Recommandations aux décideurs ouest-africains

  1. Fixer des cibles nationales explicites alignées sur les indicateurs gérés en toute sécurité (SDG 6.1.1 et 6.2.1), et non sur le seul accès de base, puis les suivre chaque année par un indicateur public opposable.
  2. Concentrer prioritairement l'investissement sur l'assainissement rural, maillon le plus faible de la chaîne (11,8 % de couverture rurale au Bénin), là où se concentrent la défécation à l'air libre et la mortalité infantile, et où le rendement de chaque dollar investi est le plus élevé.
  3. Traiter l'eau, l'assainissement et l'hygiène des mains comme une chaîne unique, en finançant simultanément le maillon final du lavage des mains au savon, aujourd'hui marginal (12,9 % des ménages au Bénin), et en équipant en priorité écoles et centres de santé.

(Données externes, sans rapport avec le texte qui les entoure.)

import Summits.CriticalPhenomena.Ising3DConformalLimit.Theses.FKParityRobustness
import Summits.CriticalPhenomena.Ising3DConformalLimit.Theorems.FKParityRobustnessDefs
import Literature.Combinatorics.SimpleGraph.CycleSpaceSeparators
import HarnessLib

/-!
# `ParityRobustMerging` (item stmt-CriticalPhenomena-11253): load-bearing hypotheses

Negative knowledge about the crux
`Summit.CriticalPhenomena.Ising3DConformalLimit.Theses.FKParityRobustness.ParityRobustMerging`
(standing crux disprover, cycle 1, D-0016) and about the transfer stub of its picked line
`plaquette-xor-surgery`:

* `parityRobustMerging_false_without_hl` — the crux's only hypothesis `1 ≤ l` cannot be dropped: at
  `l = 0` the four sources coincide, no `T`-join with a singleton odd set exists (handshake lemma,
  `sol_eq_empty_of_const`), so `u ≡ 0` while `φ[all joined] = 1`.  The hypothesis enters only through
  the injectivity of the source map.
* `fkTransfer_false_without_injective` — the line's stub `stub_fkLoopTransfer` with
  `Function.Injective a` dropped is false (constant sources on the one-point graph: both loop masses
  vanish, `zMass_eq_zero_of_const`, while the FK side reads `1 ≤ 0`).

Theorem-only file (no new definitions); the negated statements are the crux / the stub verbatim with
the one hypothesis deleted.
-/

noncomputable section

namespace Summit.CriticalPhenomena.Ising3DConformalLimit.ParityRobustMergingNegative

open MeasureTheory Finset
open Literature.Probability.LatticeModels
open Literature.Combinatorics.SimpleGraph.CycleSpace
open Summit.CriticalPhenomena.Ising3DConformalLimit.Cruxes.ParityRobustMerging.PlaquetteXorSurgery
open scoped Classical

section General

variable {V : Type*} [Fintype V] [DecidableEq V] (G : SimpleGraph V) [DecidableRel G.Adj]

/-- If the four sources coincide, the crux's `sol ω` (`T`-joins of `A = image a` inside `ω`) is EMPTY
for every `ω`: a `T`-join would have exactly one odd-degree vertex, contradicting the handshake lemma
in its component (`exists_reachable_odd_of_odd`). [folklore] -/
theorem sol_eq_empty_of_const (a : Fin 4 → V) (ha : ∀ i, a i = a 0) (ω : Set (Sym2 V)) :
    G.edgeFinset.powerset.filter (fun F : Finset (Sym2 V) => (↑F : Set (Sym2 V)) ⊆ ω ∧
      ∀ v, Odd (F.filter (fun e => v ∈ e)).card ↔ v ∈ Finset.univ.image a) = ∅ := by
  refine Finset.filter_eq_empty_iff.2 ?_
  rintro F hF ⟨-, hpar⟩
  have hFE : ∀ e ∈ F, ¬ e.IsDiag := fun e he =>
    SimpleGraph.not_isDiag_of_mem_edgeSet G (SimpleGraph.mem_edgeFinset.1 (Finset.mem_powerset.1 hF he))
  have h0 : Odd (edgeDeg F (a 0)) := (hpar (a 0)).2 (Finset.mem_image_of_mem a (Finset.mem_univ 0))
  obtain ⟨w, hw, -, hwodd⟩ := exists_reachable_odd_of_odd F hFE h0
  obtain ⟨i, -, hi⟩ := Finset.mem_image.1 ((hpar w).1 hwodd)
  exact hw (hi.symm.trans (ha i))

/-- Same fact for the line's vocabulary: `tJoins G ω (image a) = ∅` when `a` is constant. [folklore] -/
theorem tJoins_image_eq_empty_of_const (a : Fin 4 → V) (ha : ∀ i, a i = a 0) (ω : Set (Sym2 V)) :
    tJoins G ω (Finset.univ.image a) = ∅ := by
  refine Finset.eq_empty_iff_forall_notMem.2 fun F hF => ?_
  obtain ⟨hFG, -, hpar⟩ := (mem_tJoins G).1 hF
  have hFE : ∀ e ∈ F, ¬ e.IsDiag := fun e he =>
    SimpleGraph.not_isDiag_of_mem_edgeSet G (SimpleGraph.mem_edgeFinset.1 (hFG he))
  have h0 : Odd (edgeDeg F (a 0)) := (hpar (a 0)).2 (Finset.mem_image_of_mem a (Finset.mem_univ 0))
  obtain ⟨w, hw, -, hwodd⟩ := exists_reachable_odd_of_odd F hFE h0
  obtain ⟨i, -, hi⟩ := Finset.mem_image.1 ((hpar w).1 hwodd)
  exact hw (hi.symm.trans (ha i))

/-- Hence every loop-O(1) mass of the line vanishes for constant sources. [folklore] -/
theorem zMass_eq_zero_of_const (t : ℝ) (a : Fin 4 → V) (ha : ∀ i, a i = a 0)
    (P : Finset (Sym2 V) → Prop) : zMass G t a P = 0 := by
  simp [zMass, tJoins_image_eq_empty_of_const G a ha]

end General

/-! ## The two load-bearing hypotheses -/

/-- **`1 ≤ l` is load-bearing.**  Without it, take `l = 0`: the four sources all sit at the origin, the
all-joined event is sure (`φ` is a probability measure) while `sol ω = ∅` for every `ω`
(`sol_eq_empty_of_const`), so `u ≡ 0/0 = 0` and the inequality reads `c · 1 ≤ 0`, absurd for `c > 0`.
Moral for provers: the hypothesis enters ONLY through the injectivity of `a` (four distinct sources);
nothing else distinguishes `l ≥ 1` from `l = 0`. [folklore] -/
theorem parityRobustMerging_false_without_hl :
    ¬ (let tetra : Fin 4 → Literature.Probability.LatticeModels.Site 3 := ![![-1, -1, -1], ![1, 1, -1], ![1, -1, 1], ![-1, 1, 1]]; ∃ c : ℝ, 0 < c ∧ ∀ l : ℕ, ∃ N₀ : ℕ, ∀ N : ℕ, N₀ ≤ N → ∀ a : Fin 4 → ↥(Literature.Probability.LatticeModels.box 3 N), (∀ i, ((a i : Literature.Probability.LatticeModels.Site 3)) = (l : ℤ) • tetra i) → (let G := ((Literature.Probability.LatticeModels.zdGraph 3).comap (Subtype.val : ↥(Literature.Probability.LatticeModels.box 3 N) → Literature.Probability.LatticeModels.Site 3)); let φ := Literature.Probability.LatticeModels.rcMeasure G (Literature.Probability.LatticeModels.fkIsingParam (Literature.Probability.LatticeModels.criticalBeta 3)) 2 ∅; let sol : Set (Sym2 ↥(Literature.Probability.LatticeModels.box 3 N)) → Finset (Finset (Sym2 ↥(Literature.Probability.LatticeModels.box 3 N))) := fun ω => G.edgeFinset.powerset.filter (fun F => (↑F : Set (Sym2 ↥(Literature.Probability.LatticeModels.box 3 N))) ⊆ ω ∧ ∀ v, Odd (F.filter (fun e => v ∈ e)).card ↔ v ∈ Finset.univ.image a); let u : Set (Sym2 ↥(Literature.Probability.LatticeModels.box 3 N)) → ℝ := fun ω => (((sol ω).filter (fun F => ∀ i j, (SimpleGraph.fromEdgeSet (↑F : Set (Sym2 ↥(Literature.Probability.LatticeModels.box 3 N)))).Reachable (a i) (a j))).card : ℝ) / ((sol ω).card : ℝ); c * φ.real {ω | ∀ i j, (Literature.Probability.Percolation.openGraph ω).Reachable (a i) (a j)} ≤ ∫ ω, u ω ∂φ)) := by
  rintro ⟨c, hc, h⟩
  obtain ⟨N₀, hN⟩ := h 0
  set a : Fin 4 → ↥(box 3 N₀) := fun _ => ⟨0, zero_mem_box 3 N₀⟩ with ha_def
  have ha : ∀ i, ((a i : Site 3)) = ((0 : ℕ) : ℤ) •
      (![![-1, -1, -1], ![1, 1, -1], ![1, -1, 1], ![-1, 1, 1]] : Fin 4 → Site 3) i := by
    intro i; simp [ha_def]
  have key := hN N₀ le_rfl a ha
  have ha0 : ∀ i, a i = a 0 := fun _ => rfl
  have hsol := sol_eq_empty_of_const ((zdGraph 3).comap (Subtype.val : ↥(box 3 N₀) → Site 3)) a ha0
  have hset : {ω : Set (Sym2 ↥(box 3 N₀)) |
      ∀ i j : Fin 4, (Literature.Probability.Percolation.openGraph ω).Reachable (a i) (a j)} = Set.univ :=
    Set.eq_univ_of_forall fun ω i j => SimpleGraph.Reachable.refl _
  haveI : IsProbabilityMeasure (rcMeasure ((zdGraph 3).comap (Subtype.val : ↥(box 3 N₀) → Site 3))
      (fkIsingParam (criticalBeta 3)) 2 ∅) :=
    isProbabilityMeasure_rcMeasure _ (fkIsingParam_mem_Icc (criticalBeta_nonneg 3)) (by norm_num) _
  simp only [hsol, hset, probReal_univ, Finset.card_empty, Nat.cast_zero, div_zero,
    integral_zero, mul_one] at key
  exact absurd key (not_le.2 hc)

/-- **`Function.Injective a` is load-bearing in `stub_fkLoopTransfer`.**  The line's transfer stub
(`FKTransfer` of `Lines/plaquette-xor-surgery.lean`) with the injectivity hypothesis dropped is FALSE:
on the one-point graph with the constant source map and `c = 1`, `β = 0`, both loop masses vanish
(`zMass_eq_zero_of_const`: no `T`-join has odd set a singleton), so the hypothesis `c·Z(A) ≤ Z(A;C)`
holds, while the conclusion reads `1 · φ[all joined] = 1 ≤ ∫ u dφ = 0`.  So the stub's proof must use
injectivity — it does so exactly once, in `{all aᵢ joined} ⊆ 𝓕_A` (two pairing PATHS with distinct
ends are needed to build a `T`-join).  Statement = the stub verbatim minus `Function.Injective a →`.
[folklore] -/
theorem fkTransfer_false_without_injective :
    ¬ ∀ (V : Type) [Fintype V] [DecidableEq V] (G : SimpleGraph V) [DecidableRel G.Adj] (β : ℝ),
      0 ≤ β → ∀ a : Fin 4 → V, ∀ c : ℝ,
        c * zMass G (Real.tanh β) a (fun _ => True) ≤ zMass G (Real.tanh β) a (fun F => JoinsAll a F) →
  (let φ := Literature.Probability.LatticeModels.rcMeasure G (Literature.Probability.LatticeModels.fkIsingParam β) 2 ∅; let sol : Set (Sym2 V) → Finset (Finset (Sym2 V)) := fun ω => G.edgeFinset.powerset.filter (fun F => (↑F : Set (Sym2 V)) ⊆ ω ∧ ∀ v, Odd (F.filter (fun e => v ∈ e)).card ↔ v ∈ Finset.univ.image a); let u : Set (Sym2 V) → ℝ := fun ω => (((sol ω).filter (fun F => ∀ i j, (SimpleGraph.fromEdgeSet (↑F : Set (Sym2 V))).Reachable (a i) (a j))).card : ℝ) / ((sol ω).card : ℝ); c * φ.real {ω | ∀ i j, (Literature.Probability.Percolation.openGraph ω).Reachable (a i) (a j)} ≤ ∫ ω, u ω ∂φ) := by
  intro h
  set a : Fin 4 → Unit := fun _ => () with ha_def
  have ha0 : ∀ i, a i = a 0 := fun _ => rfl
  have hyp : (1 : ℝ) * zMass (⊥ : SimpleGraph Unit) (Real.tanh 0) a (fun _ => True) ≤
      zMass (⊥ : SimpleGraph Unit) (Real.tanh 0) a (fun F => JoinsAll a F) := by
    rw [zMass_eq_zero_of_const _ _ a ha0, zMass_eq_zero_of_const _ _ a ha0, mul_zero]
  have key := h Unit ⊥ 0 le_rfl a 1 hyp
  have hsol := sol_eq_empty_of_const (⊥ : SimpleGraph Unit) a ha0
  have hset : {ω : Set (Sym2 Unit) |
      ∀ i j : Fin 4, (Literature.Probability.Percolation.openGraph ω).Reachable (a i) (a j)} = Set.univ :=
    Set.eq_univ_of_forall fun ω i j => SimpleGraph.Reachable.refl _
  haveI : IsProbabilityMeasure (rcMeasure (⊥ : SimpleGraph Unit) (fkIsingParam 0) 2 ∅) :=
    isProbabilityMeasure_rcMeasure _ (fkIsingParam_mem_Icc le_rfl) (by norm_num) _
  simp only [hsol, hset, probReal_univ, Finset.card_empty, Nat.cast_zero, div_zero,
    integral_zero, mul_one] at key
  exact absurd key (by norm_num)

end Summit.CriticalPhenomena.Ising3DConformalLimit.ParityRobustMergingNegative

end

  4. Bâtir des systèmes d'enquêtes ménages géolocalisées et désagrégées ville-campagne et par sexe, pour cartographier les écarts à l'intérieur de chaque pays et concentrer les moyens là où le déficit est le plus élevé.
  5. Chiffrer rigoureusement, pays par pays, le coût économique de l'inaction et le rendement sanitaire de chaque investissement, afin d'arbitrer les budgets sur des résultats mesurés plutôt que sur des moyens engagés, et de mobiliser durablement le financement.
  6. S'inspirer des trajectoires qui réussissent (Sénégal, Burkina Faso sur la défécation à l'air libre) en tenant l'effort sur une décennie et en anticipant la croissance démographique, qui a fait reculer l'accès rural à l'eau au Burkina Faso.